11 heuristics for choosing (alignment) research projects

post by Akash (akash-wasil), danesherbs (dane-sherburn) · 2023-01-27T00:36:08.742Z · LW · GW · 5 comments

I recently spoke with Dane Sherburn about some of the most valuable things he learned as a SERI-MATS scholar.

Here are 11 heuristics he uses to prioritize between research projects:

  1. Impact: Can I actually tell myself a believable story in which this project reduces AI x-risk? (Or better yet; can I make a guesstimate model that helps me estimate the microdooms averted from this project?)
  2. Clarity of research question: Can I easily explain my core research question in a few sentences?
  3. Relevance of research approach: Will my research project actually help me reduce uncertainty on my research question? When I imagine the possible results, are there scenarios where I actually update? Or do I already know (with high probability) what I’m likely to learn?
  4. Mentorship: Would my mentor be able to give me meaningful guidance on this project? If not, would I be able to find one who could?
  5. Feedback loops: Will I be able to get feedback within the first week? First day? Will I have to wait several weeks or months before I know if things are working?
  6. Efficiency: How efficiently will I be able to collect information or run experiments?

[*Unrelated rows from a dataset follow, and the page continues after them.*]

import Mathlib.Topology.Algebra.GroupWithZero
import Literature.Probability.RandomPlanarGeometry.PlanarDomains
import Literature.Probability.RandomPlanarGeometry.ChordalCurveFamily
import HarnessLib

/-!
# Crux `PolyominoGaussianLaw`, line `registered`: stub `stub_dilatedCopy`

Bookkeeping stub of the skeleton `Cruxes/PolyominoGaussianLaw/Lines/birth.lean` (v2): the dilate
`t · R` (`t > 0`) of a conformal rectangle `R = (D; a, b, c, d)` is again a conformal rectangle,
with carrier `t · D` and boundary arcs `t · (R.arc i)`.

The construction is the image marked domain `MarkedDomain.map`
(`Literature/Probability/RandomPlanarGeometry/ChordalCurveFamily.lean`, all fields proved) under the
plane homeomorphism `Homeomorph.mulLeft₀ (t : ℂ)`: same boundary parametrisation scaled by `t`, same
marks; the arc identity is `MarkedDomain.arc_map`.
-/

namespace Summit.CriticalPhenomena.CardyFormulaZ2.Cruxes.PolyominoGaussianLaw.Birth

open Literature.Probability.RandomPlanarGeometry

/-- **Registered stub `stub_dilatedCopy`** of the line `registered` (dilated copies; bookkeeping).
The dilate `t · R`, `t > 0`, of a conformal rectangle is a conformal rectangle: there is `R'` with
carrier `t · Ω` and boundary arcs `t · (R.arc i)` (same boundary parametrisation scaled, same marks),
namely `R' = R.map (Homeomorph.mulLeft₀ t _)`. [folklore] -/
theorem stub_dilatedCopy :
    ∀ R : Literature.Probability.RandomPlanarGeometry.ConformalRectangle, ∀ t : ℝ, 0 < t →
      ∃ R' : Literature.Probability.RandomPlanarGeometry.ConformalRectangle,
        R'.carrier = (fun z : ℂ => (t : ℂ) * z) '' R.carrier ∧
          ∀ i, R'.arc i = (fun z : ℂ => (t : ℂ) * z) '' R.arc i := by
  intro R t ht
  refine ⟨R.map (Homeomorph.mulLeft₀ (t : ℂ) (Complex.ofReal_ne_zero.2 ht.ne')), rfl, fun i => ?_⟩
  rw [MarkedDomain.arc_map]
  rfl

end Summit.CriticalPhenomena.CardyFormulaZ2.Cruxes.PolyominoGaussianLaw.Birth
import Summits.AtomisticToContinuum.FouriersLaw.Theorems.EmbeddedDrudeMourreMourreDissolutionGibbsMixing
import Literature.MathematicalPhysics.KineticTheory.TransportRegularityOfMixing
import Literature.MathematicalPhysics.KineticTheory.InfiniteChainClusteringTransfer
import Literature.MathematicalPhysics.KineticTheory.InfiniteChainL2Locality
import Literature.MathematicalPhysics.KineticTheory.InfiniteChainGeneratorLipschitz
import Literature.MathematicalPhysics.KineticTheory.InfiniteChainTwoPointContinuity
import Literature.MathematicalPhysics.KineticTheory.InfiniteChainSeveredGibbs
import Literature.MathematicalPhysics.KineticTheory.InfiniteChainGibbsInvariance
import Literature.MathematicalPhysics.KineticTheory.InfiniteChainShiftInvariantUniqueness
import Literature.MathematicalPhysics.KineticTheory.InfiniteChainPartialMomentumReversal
import Literature.MathematicalPhysics.KineticTheory.InfiniteChainCurrentMoments
import Literature.MathematicalPhysics.KineticTheory.InfiniteChainCorrelationContinuity
import Literature.MathematicalPhysics.KineticTheory.InfiniteChainCurrentPositiveType
import Literature.MathematicalPhysics.KineticTheory.InfiniteChainSuperstableOrbits
import HarnessLib

/-!
# Stub `stub_canonicalClusteringMajorant` of line `canonical-rigidity`
(crux `CageBudgetFekete.HeatVarianceCalculus`, item stmt-AtomisticToContinuum-15772; `--supports` file, closes nothing;
line lead, 2026-08-17)

WHAT. The registered stub 1 (the hardest) of the crux's skeleton
(`Cruxes/HeatVarianceCalculus/Lines/canonical_rigidity.lean`): for the pinned anharmonic chain `pinnedChain ω₂ lam β γ`
(`ω₂, lam, β > 0`), a shift-invariant DLR state `μ` at `T > 0`, and a dynamics `D` whose carrier is the
Buttà–Marchioro good set `bmGood` (measurable flow, identity off `bmGood`): on every time window `|t| ≤ τ` there is
ONE summable majorant `m : ℤ → ℝ` of the current pair correlations, `|∫ j₀ · (j_x ∘ φ_t) dμ| ≤ m x`.

HOW. (M) uniqueness of the shift-invariant DLR state (`eq_of_isChainGibbsMeasure_of_isShiftInvariant_pinnedChain`)
identifies `μ` with the exponentially ρ-mixing transfer-operator state of
`Theorems.MourreDissolution.exists_gibbsState_mixing_pinnedChain` (landed, stmt-12594); (L) Buttà–Marchioro light-cone
`L²`-locality of `j₀ ∘ φ_t`, uniform on windows (`InfiniteChainDynamics.exists_summable_l2_locality`); (T) the
clustering transfer `InfiniteChainDynamics.exists_summable_majorant_cov_flow`; finally `Cov = ∫ j₀ (j_x ∘ φ_t)` by the
zero mean of the current in a DLR state, `bondCurrentZ_chainShift` and `flow_chainShift_of_eq_id`. Proof text by the
crux strategist (evidence `stub1-proof.lean`), landed verbatim by the line lead.
-/

noncomputable section

namespace Summit.AtomisticToContinuum.FouriersLaw.Theorems.HeatVarianceCalculus.CanonicalRigidity

open MeasureTheory ProbabilityTheory Filter Set Function
open scoped Topology BigOperators
open Literature.MathematicalPhysics.KineticTheory.HeatConduction

/-- **Stub `stub_canonicalClusteringMajorant` (registered signature, verbatim).** Locally-uniform-in-time
summable clustering of the current pair correlations `x ↦ ∫ j₀ · (j_x ∘ φ_t) dμ` (`|t| ≤ τ`) for any dynamics of the
pinned chain carried by the Buttà–Marchioro good set, in the shift-invariant DLR state at `T > 0`.
[cite: ButtaMarchioro2016, §2 Thm 2.1 and §3] -/
theorem stub_canonicalClusteringMajorant :
    ∀ ω₂ lam β γ : ℝ, 0 < ω₂ → 0 < lam → 0 < β → ∀ T : ℝ, 0 < T →
    ∀ μ : MeasureTheory.Measure Literature.MathematicalPhysics.KineticTheory.HeatConduction.ChainConfig,
    (Literature.MathematicalPhysics.KineticTheory.HeatConduction.pinnedChain ω₂ lam β γ).IsChainGibbsMeasure T μ →
    Literature.MathematicalPhysics.KineticTheory.HeatConduction.IsShiftInvariant μ →
    μ.map (fun σ : Literature.MathematicalPhysics.KineticTheory.HeatConduction.ChainConfig => fun x : ℤ => ((σ x).1, -(σ x).2)) = μ →
    ∀ D : Literature.MathematicalPhysics.KineticTheory.HeatConduction.InfiniteChainDynamics (Literature.MathematicalPhysics.KineticTheory.HeatConduction.pinnedChain ω₂ lam β γ),
    D.carrier = (Literature.MathematicalPhysics.KineticTheory.HeatConduction.pinnedChain ω₂ lam β γ).bmGood →
    (∀ t : ℝ, Measurable (D.flow t)) →
    (∀ t : ℝ, ∀ σ ∉ (Literature.MathematicalPhysics.KineticTheory.HeatConduction.pinnedChain ω₂ lam β γ).bmGood, D.flow t σ = σ) →
    ∀ τ : ℝ, ∃ m : ℤ → ℝ, Summable m ∧ ∀ t : ℝ, |t| ≤ τ → ∀ x : ℤ,
      |∫ σ, (Literature.MathematicalPhysics.KineticTheory.HeatConduction.pinnedChain ω₂ lam β γ).bondCurrentZ σ 0 *
          (Literature.MathematicalPhysics.KineticTheory.HeatConduction.pinnedChain ω₂ lam β γ).bondCurrentZ (D.flow t σ) x ∂μ| ≤ m x := by
  intro ω₂ lam β γ hω hl hβ T hT μ hG hSI _hRefl D hcar hmeas hid τ
  -- the chain data: `U`, `V` even non-negative quartic polynomials, `C²`, condition B1
  have hU1 : OscillatorChain.IsEvenPolyOfDegree (pinnedChain ω₂ lam β γ).U 2 :=
    OscillatorChain.pinnedChain_isEvenPolyOfDegree_U β γ hω.le hl
  have hV1 : OscillatorChain.IsEvenPolyOfDegree (pinnedChain ω₂ lam β γ).V 2 :=
    OscillatorChain.pinnedChain_isEvenPolyOfDegree_V ω₂ lam γ hβ
  have hU0 : ∀ r, 0 ≤ (pinnedChain ω₂ lam β γ).U r :=
    OscillatorChain.pinnedChain_U_nonneg β γ hω.le hl.le
  have hV0 : ∀ r, 0 ≤ (pinnedChain ω₂ lam β γ).V r := hV1.choose_spec.2.2
  have hU : ContDiff ℝ 2 (pinnedChain ω₂ lam β γ).U := hU1.contDiff_two
  have hV : ContDiff ℝ 2 (pinnedChain ω₂ lam β γ).V := hV1.contDiff_two
  have hUm : Measurable (pinnedChain ω₂ lam β γ).U := hU.continuous.measurable
  have hB1 : (pinnedChain ω₂ lam β γ).CondB1 :=
    OscillatorChain.condB1_of_bddBelow _ hU hV ⟨0, by rintro _ ⟨q, rfl⟩; exact hU0 q⟩
      ⟨0, by rintro _ ⟨r, rfl⟩; exact hV0 r⟩
  -- (M): the given shift-invariant DLR state IS the mixing transfer-operator state (uniqueness)
  obtain ⟨μ', hG', hS', hss', -, C, m, hm, hmix⟩ :=
    Summit.AtomisticToContinuum.FouriersLaw.Theorems.MourreDissolution.exists_gibbsState_mixing_pinnedChain
      ω₂ lam β γ hω hl.le hβ.le T hT
  have hμμ' : μ = μ' :=
    OscillatorChain.eq_of_isChainGibbsMeasure_of_isShiftInvariant_pinnedChain γ hω hl.le hβ.le hT hG hSI hG' hS'
  subst hμμ'
  have hss : (pinnedChain ω₂ lam β γ).HasSuperstabilityEstimate μ := hss'
  haveI : IsProbabilityMeasure μ := hss.1
  -- `μ` is invariant under the flow of `D` and under the severed box flows; translations preserve `μ`
  have hD : D.PreservesMeasure μ :=
    OscillatorChain.preservesMeasure_of_carrier_eq_bmGood (by norm_num) (by norm_num) hU1 hV1 D
      hcar hmeas hG hss
  have hsev : ∀ (n : ℕ) (t : ℝ), MeasurePreserving
      (OscillatorChain.severedFlow hB1 (Finset.Icc ((0 : ℤ) - n) ((0 : ℤ) + n)) t) μ μ := fun n t =>
    OscillatorChain.measurePreserving_severedFlow_of_isChainGibbsMeasure hU hV hB1 _ hG t
  have hτ : ∀ x : ℤ, MeasurePreserving (chainShift x) μ μ := hSI.measurePreserving_chainShift
  -- the flow commutes with the translations everywhere
  have hφ : ∀ (t : ℝ) (x : ℤ), D.flow t ∘ chainShift x = chainShift x ∘ D.flow t := fun t x =>
    funext fun σ => D.flow_chainShift_of_eq_id hcar hid hU0 hV0 t x σ
  -- the mixing constant may be taken non-negative
  have hmix' : ∀ (a : ℤ) (n : ℕ) (f g : ChainConfig → ℝ),
      DependsOn f {i : ℤ | i ≤ a} → DependsOn g {i : ℤ | a + n ≤ i} → Measurable f → Measurable g →
      MemLp f 2 μ → MemLp g 2 μ →
      |∫ σ, f σ * g σ ∂μ - (∫ σ, f σ ∂μ) * ∫ σ, g σ ∂μ| ≤
        max C 0 * Real.exp (-(m * n)) * (∫ σ, f σ ^ 2 ∂μ) ^ (1 / 2 : ℝ) *
          (∫ σ, g σ ^ 2 ∂μ) ^ (1 / 2 : ℝ) := by
    intro a n f g h1 h2 h3 h4 h5 h6
    refine (hmix a n f g h1 h2 h3 h4 h5 h6).trans ?_
    have hA : 0 ≤ (∫ σ, f σ ^ 2 ∂μ) ^ (1 / 2 : ℝ) :=
      Real.rpow_nonneg (integral_nonneg fun _ => sq_nonneg _) _
    have hB : 0 ≤ (∫ σ, g σ ^ 2 ∂μ) ^ (1 / 2 : ℝ) :=
      Real.rpow_nonneg (integral_nonneg fun _ => sq_nonneg _) _
    have hE : 0 ≤ Real.exp (-(m * n)) := Real.exp_nonneg _
    have : C * Real.exp (-(m * n)) ≤ max C 0 * Real.exp (-(m * n)) :=
      mul_le_mul_of_nonneg_right (le_max_left _ _) hE
    exact mul_le_mul_of_nonneg_right (mul_le_mul_of_nonneg_right this hA) hB
  have hC : 0 ≤ max C 0 := le_max_right _ _
  -- the generator `a = j₀`: measurable, local, in `L²` and `L⁴`, polynomially Lipschitz
  set a : ChainConfig → ℝ := fun σ => (pinnedChain ω₂ lam β γ).bondCurrentZ σ 0 with ha_def
  have ham : Measurable a := measurable_bondCurrentZ _ 0
  have had : DependsOn a (Icc (-1 : ℤ) 1) := OscillatorChain.dependsOn_bondCurrentZ_zero _
  have ha2 : MemLp a 2 μ := hss.memLp_bondCurrentZ (by norm_num) hU0 hUm hV1 0 ENNReal.ofNat_ne_top
  have ha4' : MemLp a 4 μ := hss.memLp_bondCurrentZ (by norm_num) hU0 hUm hV1 0 ENNReal.ofNat_ne_top
  have ha4 : Integrable (fun σ => a σ ^ 4) μ := by
    have h := ha4'.integrable_norm_pow' (p := 4)
    refine h.congr (Eventually.of_forall fun σ => ?_)
    simp only [Real.norm_eq_abs]
    exact Even.pow_abs (by decide) _
  obtain ⟨Ca, hCa, hL⟩ := OscillatorChain.exists_polyLipschitz_bondCurrentZ hV1
  -- (L): `L²`-locality of `a ∘ φ_t`, uniformly on the window `|t| ≤ max τ 0`, summable rate
  have hloc : ∃ ε : ℕ → ℝ, (∀ n, 0 ≤ ε n) ∧ Summable ε ∧ ∀ t : ℝ, |t| ≤ max τ 0 → ∀ n : ℕ,
      ∃ g : ChainConfig → ℝ, DependsOn g (Icc (-(n : ℤ) - 1) (n + 1)) ∧ Measurable g ∧
        MemLp g 2 μ ∧ Real.sqrt (∫ σ, (a (D.flow t σ) - g σ) ^ 2 ∂μ) ≤ ε n := by
    obtain ⟨ε, hε0, hε, hmain⟩ := D.exists_summable_l2_locality (by norm_num) (by norm_num) hU1 hV1
      hcar hB1 hss hD hsev ham had ha2 ha4 hCa hL (max τ 0) (le_max_right _ _)
    refine ⟨ε, hε0, hε, fun t ht n => ?_⟩
    obtain ⟨h1, h2, h3, h4⟩ := hmain t ht n
    exact ⟨_, h1, h2, h3, h4⟩
  -- (T): ONE summable majorant of `|Cov(a, (a ∘ φ_t) ∘ τ_x)|` for all `|t| ≤ max τ 0`
  obtain ⟨F, hF, hb⟩ := D.exists_summable_majorant_cov_flow hτ hD hC hm hmix' ham had ha2 hloc
  -- mean zero of the current in a DLR state
  have hmean : ∫ σ, a σ ∂μ = 0 := hG.integral_bondCurrentZ_eq_zero 0
  refine ⟨F, hF, fun t ht x => ?_⟩
  have ht' : |t| ≤ max τ 0 := ht.trans (le_max_left _ _)
  have hY2 : MemLp ((a ∘ D.flow t) ∘ chainShift x) 2 μ :=
    (ha2.comp_measurePreserving (hD.2 t)).comp_measurePreserving (hτ x)
  have hcov : cov[a, (a ∘ D.flow t) ∘ chainShift x; μ] =
      ∫ σ, (pinnedChain ω₂ lam β γ).bondCurrentZ σ 0 *
        (pinnedChain ω₂ lam β γ).bondCurrentZ (D.flow t σ) x ∂μ := by
    rw [covariance_eq_sub ha2 hY2, hmean, zero_mul, sub_zero]
    refine integral_congr_ae (Eventually.of_forall fun σ => ?_)
    simp only [Pi.mul_apply, comp_apply, ha_def]
    rw [show D.flow t (chainShift x σ) = chainShift x (D.flow t σ) from congrFun (hφ t x) σ,
      OscillatorChain.bondCurrentZ_chainShift, zero_add]
  rw [← hcov]
  exact hb t ht' x

end Summit.AtomisticToContinuum.FouriersLaw.Theorems.HeatVarianceCalculus.CanonicalRigidity

end
import Summits.SmoothPoincare4.SmoothPoincare4.Theorems.SullivanDualWitnessChargeKroneckerGlue
import Summits.SmoothPoincare4.SmoothPoincare4.Theorems.SullivanDualWitnessChargeKroneckerCompare

/-!
# Kronecker's existence theorem on sup-norm cubes of `ℝⁿ⁺¹` (homotopy form)

Crux `WitnessCharge` (stmt-SmoothPoincare4-7824), line `Sketch`, lead c6 — the topological engine of
the F5 programme (McDuff's cusp theorem via the twisted difference map). On `E = Fin (n+1) → ℝ`
with its sup norm (so that `closedBall 0 ρ` is a cube): let `F` be continuous on the cube of radius
`ρ`, let `P` be a `C¹` model whose zeros in the cube lie in the open cube of radius `ρ₀ < ρ`, are
non-degenerate and have non-zero signed count `∑ sign det DP`, and let `H` be a jointly continuous
homotopy on the collar `ρ₀ ≤ ‖x‖ ≤ ρ` from `F` to `P` through zero-free maps. Then `F` has a zero in
the open cube of radius `ρ₀` (`helper_kronecker_exists_zero`). Classical: the Brouwer degree
`deg(F, cube, 0) = deg(P, cube, 0) = ∑ sign det DP ≠ 0` (Chang, *Methods in Nonlinear Analysis*
(2005), §3.1, Thm 3.1.4 (homotopy invariance) and Cor. 3.1.7 (Kronecker existence); Milnor, *Topology
from the Differentiable Viewpoint* (1965), §5). Proof here, by contradiction: if `F` has no zero in the
small cube, the gluing lemma `helper_kronecker_glue` (unroll the homotopy radially, smooth, cut off)
produces a global `C¹` field `Φ`, equal to `P` outside a cube of radius `ρ₁ ∈ (ρ₀, ρ)` and zero-free
on the big cube; the torus comparison `helper_kronecker_compare` (both fields periodised against the
sine field, a common small regular shift by Sard, the flat-torus index theorem
`Literature.Topology.Euclidean.sum_sign_det_eq_zero_of_periodic` applied twice) then forces
`∑ sign det DP = 0`.
-/

noncomputable section

set_option linter.dupNamespace false

open Set Filter Metric Function

namespace Summit.SmoothPoincare4.SmoothPoincare4.Theorems.WitnessCharge.PencilIncompleteness

/-- **Kronecker's existence theorem, homotopy form, on sup-norm cubes of `ℝⁿ⁺¹`.** If a continuous
field `F` on the cube `‖x‖ ≤ ρ` is homotopic on the collar `ρ₀ ≤ ‖x‖ ≤ ρ`, through zero-free maps,
to a `C¹` field `P` whose zeros in the cube are non-degenerate, lie in `‖x‖ < ρ₀`, and have non-zero
signed count, then `F` vanishes somewhere in `‖x‖ < ρ₀`.
[cite: Chang2005, §3.1, Thm 3.1.4 and Cor. 3.1.7] -/
theorem helper_kronecker_exists_zero :
    ∀ (n : ℕ) (ρ₀ ρ : ℝ) (F P : (Fin (n + 1) → ℝ) → (Fin (n + 1) → ℝ))
      (H : ℝ → (Fin (n + 1) → ℝ) → (Fin (n + 1) → ℝ)) (S : Finset (Fin (n + 1) → ℝ)),
      0 < ρ₀ → ρ₀ < ρ →
      ContinuousOn F (Metric.closedBall 0 ρ) → ContDiff ℝ 1 P →
      (∀ x ∈ Metric.closedBall (0 : Fin (n + 1) → ℝ) ρ, P x = 0 →
        ‖x‖ < ρ₀ ∧ (fderiv ℝ P x).det ≠ 0) →
      (∀ x : Fin (n + 1) → ℝ, x ∈ S ↔ ‖x‖ < ρ₀ ∧ P x = 0) →
      ∑ x ∈ S, Real.sign (fderiv ℝ P x).det ≠ 0 →
      ContinuousOn (Function.uncurry H)
        (Set.Icc (0 : ℝ) 1 ×ˢ (Metric.closedBall 0 ρ \ Metric.ball 0 ρ₀)) →
      (∀ x : Fin (n + 1) → ℝ, ρ₀ ≤ ‖x‖ → ‖x‖ ≤ ρ → H 0 x = F x ∧ H 1 x = P x) →
      (∀ s ∈ Set.Icc (0 : ℝ) 1, ∀ x : Fin (n + 1) → ℝ, ρ₀ ≤ ‖x‖ → ‖x‖ ≤ ρ → H s x ≠ 0) →
      ∃ x ∈ Metric.ball (0 : Fin (n + 1) → ℝ) ρ₀, F x = 0 := by
  intro n ρ₀ ρ F P H S hρ₀ hρ hF hP hPz hS hsum hH hH01 hHne
  by_contra hno
  push Not at hno
  -- `F` is then zero-free on the small closed cube (on its boundary `F = H 0 ≠ 0`)
  have hF0 : ∀ x ∈ Metric.closedBall (0 : Fin (n + 1) → ℝ) ρ₀, F x ≠ 0 := by
    intro x hx
    rcases eq_or_lt_of_le (mem_closedBall_zero_iff.1 hx) with h | h
    · rw [← (hH01 x h.ge (h.le.trans hρ.le)).1]
      exact hHne 0 ⟨le_rfl, zero_le_one⟩ x h.ge (h.le.trans hρ.le)
    · exact hno x (mem_ball_zero_iff.2 h)
  -- glue: a global `C¹` field, `= P` outside a cube of radius `ρ₁`, zero-free on the big cube
  obtain ⟨Φ, ρ₁, hρ₀₁, hρ₁, hΦ, hΦP, hΦne⟩ :=
    helper_kronecker_glue n ρ₀ ρ F P H hρ₀ hρ hF hP hH hH01 hHne hF0
  -- compare on the flat torus: the signed zero count of `P` in the cube `ρ₁` vanishes
  have key := helper_kronecker_compare n ρ₁ P Φ S (hρ₀.trans hρ₀₁) hP hΦ
    (fun x hx => (hΦP x hx).symm)
    (fun x hx => hΦne x (mem_closedBall_zero_iff.2 (hx.trans hρ₁.le)))
    (fun x hx hx0 => (hPz x (mem_closedBall_zero_iff.2 (hx.trans hρ₁.le)) hx0).2)
    (fun x => by
      rw [hS x]
      constructor
      · rintro ⟨hx, hx0⟩; exact ⟨hx.trans hρ₀₁, hx0⟩
      · rintro ⟨hx, hx0⟩
        exact ⟨(hPz x (mem_closedBall_zero_iff.2 (hx.le.trans hρ₁.le)) hx0).1, hx0⟩)
  exact hsum key

end Summit.SmoothPoincare4.SmoothPoincare4.Theorems.WitnessCharge.PencilIncompleteness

Will I need to spend a lot of time fine-tuning models? Is there a way to do something similar with pretrained models, so I can run experiments 10-100X more quickly?
  7. Resources: WilI this project need datasets? Large models? Compute? Money? How likely is it that I’ll get the resources I need, and how long will it take?
  8. Excitement: How much does the project subjectively excite me? Do I feel energized about the project?
  9. Timespan: How long would it take to do this project? Would it fit into a window of time that I’m actually willing to devote to it?
  10. Downsides/capabilities externalities: To what extent does the project have capabilities externalities? Could it increase x-risk?
  11. Leaveability: How easy would it be to leave this project if I realize it’s not working out, or I find something better?

5 comments

Comments sorted by top scores.

comment by Raemon · 2023-01-27T01:44:40.622Z · LW(p) · GW(p)

Man I really like how short this post is.

comment by WilliamKiely · 2023-01-27T05:40:49.469Z · LW(p) · GW(p)

Re: 1: Do Dane's Guestimate models ever yield >1 microdoom estimates for solo research projects? That sounds like a lot.

Replies from: WilliamKiely
comment by WilliamKiely · 2023-01-27T05:41:14.068Z · LW(p) · GW(p)

IIRC Linch estimated in an EA Forum post that we should spend up to ~$100M to reduce x-risk by 1 basis point, i.e. ~$1M per microdoom. Maybe nanodooms would be a better unit.

Replies from: conor-sullivan
comment by Lone Pine (conor-sullivan) · 2023-01-27T10:24:55.722Z · LW(p) · GW(p)

If your efforts improve the situation by 1 nanodoom, you've saved 8 people alive today.

comment by Yonatan Cale (yonatan-cale-1) · 2023-01-30T10:02:16.202Z · LW(p) · GW(p)

This seems like great advice, thanks!

I'd be interested in an example for what "a believable story in which this project reduces AI x-risk" looks like, if Dane (or someone else) would like to share.